JAKARTA — Kabar terbaru datang dari ranah fiskal nasional di mana pihak otoritas berencana memperluas cakupan perpajakan pada tahun 2027 mendatang dengan membidik kalangan wajib pajak yang dinilai belum menunaikan kewajiban fiskalnya secara maksimal.
Salah satu segmen yang menjadi fokus perhatian adalah warga yang mempunyai lebih dari satu hunian serta mendapatkan pemasukan dari kegiatan penyewaan aset properti tersebut.
Langkah strategis ini merupakan bagian dari kerangka kebijakan perpajakan yang dirumuskan oleh negara dalam Rancangan Anggaran Pendapatan dan Belanja Negara (RAPBN) 2027 demi mendongkrak pemasukan kas negara melalui pengoptimalan tingkat kepatuhan pajak.
Pejabat tinggi di institusi keuangan negara mengemukakan bahwa perluasan cakupan perpajakan ini akan dipusatkan pada bidang serta kelompok wajib pajak yang selama ini dipandang belum melunasi kewajiban kontribusinya secara maksimal.
"Kebijakan tahun 2027 terkait perpajakan, tentunya kami berupaya memperluas basis perpajakan. Sektor-sektor, kelompok yang belum optimal pembayaran pajaknya, ini akan kami optimalkan," ujar Rofyanto dalam Konsultasi Publik Rancangan Undang-Undang APBN Tahun Anggaran 2027, Kamis (6/8/2026).
Sebagai gambaran nyata, pihak berwenang memberikan analogi mengenai masyarakat yang mempunyai lebih dari satu tempat tinggal, di mana tidak seluruh bangunan tersebut dipakai pribadi oleh pemiliknya.
Sebagian dari aset properti tersebut kemungkinan besar disewakan atau dikontrakkan sehingga memunculkan pemasukan finansial yang semestinya dikategorikan sebagai obyek pajak.
"Contohnya, kalau misalkan orang punya rumah lebih dari satu, tidak mungkin juga rumahnya itu ditinggali semua. Pasti ada yang disewakan, ada yang dikontrakkan," kata dia.
Selain memperluas cakupan objek pajak, pihak pemerintah turut memperkuat kolaborasi bersama berbagai lembaga guna memperkokoh tingkat kepatuhan perpajakan nasional.
Penyatuan informasi antarinstansi ini diantisipasi mampu menyajikan gambaran yang jauh lebih utuh mengenai aktivitas finansial wajib pajak sehingga proses pengawasan bisa dieksekusi secara lebih optimal.
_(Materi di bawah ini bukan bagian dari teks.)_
import Literature.NumberTheory.EllipticCurves.CuspFormTwistAtkinLehnerProofs
import HarnessLib

/-!
# The Fricke involution of a quadratic twist at coprime level (Atkin–Lehner 1970, §6)

Let `f ∈ S_k(Γ₀(N))`, `m ≥ 1` coprime to `N`, and `χ` a quadratic Dirichlet character mod `m`. The
twist `f_χ = g(χ)⁻¹ ∑_{u mod m} χ(u) f(τ + u/m) ∈ S_k(Γ₀(N m²))` (`charTwist`, file `CuspFormTwist`;
Shimura 1971, Prop. 3.64) satisfies

`w_{Nm²} (f_χ) = χ(−1) χ(N) · (w_N f)_χ`

(`frickeInvolution_charTwist`), for Knapp's `det^{k/2}`-normalised Fricke involutions
`w_M = M^{1−k/2} [Γ₀(M) (0 −1; M 0) Γ₀(M)]` of the tree (`frickeInvolution`). In particular, if
`w_N f = ε f` then `w_{Nm²} f_χ = χ(−N) ε f_χ` (`frickeInvolution_charTwist_of_eq_smul`): the sign of
the functional equation of `L(f ⊗ χ, s)` is `χ(−N)` times that of `L(f, s)` (Atkin–Lehner 1970, §6,
Thm. 6; Shimura 1971, Thm. 3.66; Iwaniec 1997, Thm. 7.5; for a newform `f` attached to an elliptic
curve `E/ℚ` and `χ = χ_D` this is the classical `w(E^{(D)}) = χ_D(−N) w(E)` for `(D, N) = 1`).

## Proof

For a unit `u mod m` put `v = −(uN)⁻¹ mod m`, `U = u.val`, `V = v.val`, `md = 1 + UNV`. A direct
computation (`exists_twistT_mul_frickeGL_eq`) gives the matrix identity

`[1, U/m; 0, 1] · (0 −1; Nm² 0) = (m · 1) · (0 −1; N 0) · γ_u · [1, V/m; 0, 1]`,
`γ_u = (m, −V; −UN, d) ∈ Γ₀(N)`,

so `(f ∣ [1,U/m;0,1]) ∣ w(Nm²) = m^{k−2} ((f ∣ w(N)) ∣ γ_u) ∣ [1,V/m;0,1] = m^{k−2} (f ∣ w(N)) ∣ [1,V/m;0,1]`
(`w(N)` normalises `Γ₀(N)`); re-indexing the character sum over the units by the involution
`u ↦ −(uN)⁻¹` and using `χ(−(vN)⁻¹) = χ(−1) χ(N) χ(v)` (`χ` quadratic) yields
`(∑_u χ(u) f ∣ T_u) ∣ w(Nm²) = m^{k−2} χ(−1) χ(N) ∑_v χ(v) (f ∣ w(N)) ∣ T_v`
(`coe_twistRaw_slash_frickeGL`), and the normalising constants satisfy
`(Nm²)^{1−k/2} m^{k−2} = N^{1−k/2}`.

Everything here is proved; no definitions of substance and no named facts are introduced.

## References

* A. O. L. Atkin, J. Lehner, *Hecke operators on `Γ₀(m)`*, Math. Ann. 185 (1970), 134–160, §6.
* G. Shimura, *Introduction to the arithmetic theory of automorphic functions*, 1971, Prop. 3.64,
  Thm. 3.66.
* H. Iwaniec, *Topics in classical automorphic forms*, GSM 17, AMS 1997, Thm. 7.5.
* A. O. L. Atkin, W.-C. W. Li, *Twists of newforms and pseudo-eigenvalues of `W`-operators*,
  Invent. Math. 48 (1978), 221–243, §3.
-/

noncomputable section
/-!
# F0 · P3c · ROAD «UP-TR» brick (N4-B): THE TUBE (WEYL) FORMULA AT **ANY** CARTAN SUBGROUP `T = Z(γ₀)` OF `U(Φ₃)(L⁺_v)`, SOCKET DISCHARGED — `∫⁻` form, Bochner form and
# the class-function form with canonical orbital integrals (Rogawski 1990 §12.5 p. 182; Harish-Chandra 1970 Lemma 42)

Cell `pub/hodgecm-mathlib`, crux H413 = `stmt-HodgeConjecture-24833` (lane `--supports … --as helper`); seat LH10-p01 (g8); ROAD «UP-TR» v2 (holder F0P3-p02 (g23)) §B brick
(N4) «TUBE-ANY-CARTAN-G», FILE B of 3 (FILE A = ★ `…UpTrTubeSocketAnyCartan`; FILE C = `…UpTrTubeOrbitSum`, the «W-unfolded» form).  THEOREMS ONLY; sorry-free; no definition ∕ instance ∕ notation ∕ named fact; ★-only imports; axioms TRIO.

WHAT (all at ANY Cartan `T = Z(γ₀)`, `γ₀` regular, `v` non-split; `tT` THE Haar measure of `T` with inversion symmetry and `tT (compactCore T) = 1`; `ν` Haar; weight letter
`D(t) = √(∏_w |disc χ_t|_w · (∏_w |det t|_w)⁻²)` (= `D_G(t)²` under the datum's `eDG`, ★ `DG_sq_eq_sqrt`); `G_T = ⋃ₓ x T^{reg} x⁻¹`; `[N:T] = (T.subgroupOf N_G(T)).index`):
* (a) **`lintegral_cartanSet_eq`** `[N:T] · ∫⁻_{G_T} F dν = ∫⁻_{T^{reg}} D(t) · ∫⁻_{G⧸T} F(Φ(q,t)) d(ν∕tT) dtT` and (a′) **`integral_cartanSet_eq`** (Bochner) — ★ (E1b) with its socket `hJacLoc`
  PAID by ★ (N4-A) `tubeJacobianSocket_cartan`;
* (b) **`setIntegral_mul_classFun_cartanSet_eq`** `∫_{G_T} f κ dν = [N:T]⁻¹ • ∫_{T^{reg}} D(t) • (κ(t) · classOrbitalIntegral mQv f ⟦t⟧) dtT` for a class function `κ` and `mQv` CANONICAL (★ (E3)) —
  the `T`-summand of ★ (E2b) `integral_mul_classFun_eq_sum_classOrbitalIntegral_of_tubeJacobians`, now unconditional and for every Cartan (not only a representative);
* (c) the «W-UNFOLDED» form for a NON-invariant torus weight `K` (orbit sum `Σ_{t ∈ T, t ∼ y} K t`) is FILE C ★-to-be `…UpTrTubeOrbitSum.setIntegral_mul_orbitSum_cartanSet_eq`.
HONEST LABEL: count-neutral; UP-TR block consequents move only at the rider editions; organs 2 = 2; h413 registry untouched; HC_CM is proved only modulo the printed citations
until rung 0 closes.

## References
* [Rogawski1990] J. D. Rogawski, *Automorphic Representations of Unitary Groups in Three Variables*, Ann. of Math. Stud. 123 (1990), §12.5 p. 182 (Weyl integration formula; «the map
  `(g, γ) ↦ g γ g⁻¹` is `|Ω(T,G)|`-to-one»), §4.3 (4.3.1) p. 43, §1.7 p. 6.
* [HarishChandra1970] Harish-Chandra (notes by G. van Dijk), *Harmonic analysis on reductive p-adic groups*, LNM 162 (1970), Part V §4 Lemma 22, Lemma 42.
-/

set_option autoImplicit false
-- the mandated namespace has the single-problem summit's repeated segment (`HodgeConjecture.HodgeConjecture`)
set_option linter.dupNamespace false

noncomputable section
Di samping itu, instansi terkait senantiasa melakukan penyempurnaan terhadap sistem digital Coretax agar mampu mendukung analisis data perpajakan secara lebih komprehensif.
"Pemerintah sekarang ini sedang mengembangkan Coretax, ini terus diperbaiki, disempurnakan, untuk bisa melakukan analisis data perpajakan secara menyeluruh," ujar Rofyanto.
Ia menerangkan bahwa pemanfaatan data fiskal yang terintegrasi bersama informasi perekonomian akan mempermudah pihak otoritas dalam melaksanakan pencocokan profil wajib pajak.
Dengan demikian, potensi pemasukan negara dapat dimaksimalkan lewat mekanisme pengawasan yang jauh lebih presisi serta berbasiskan data valid.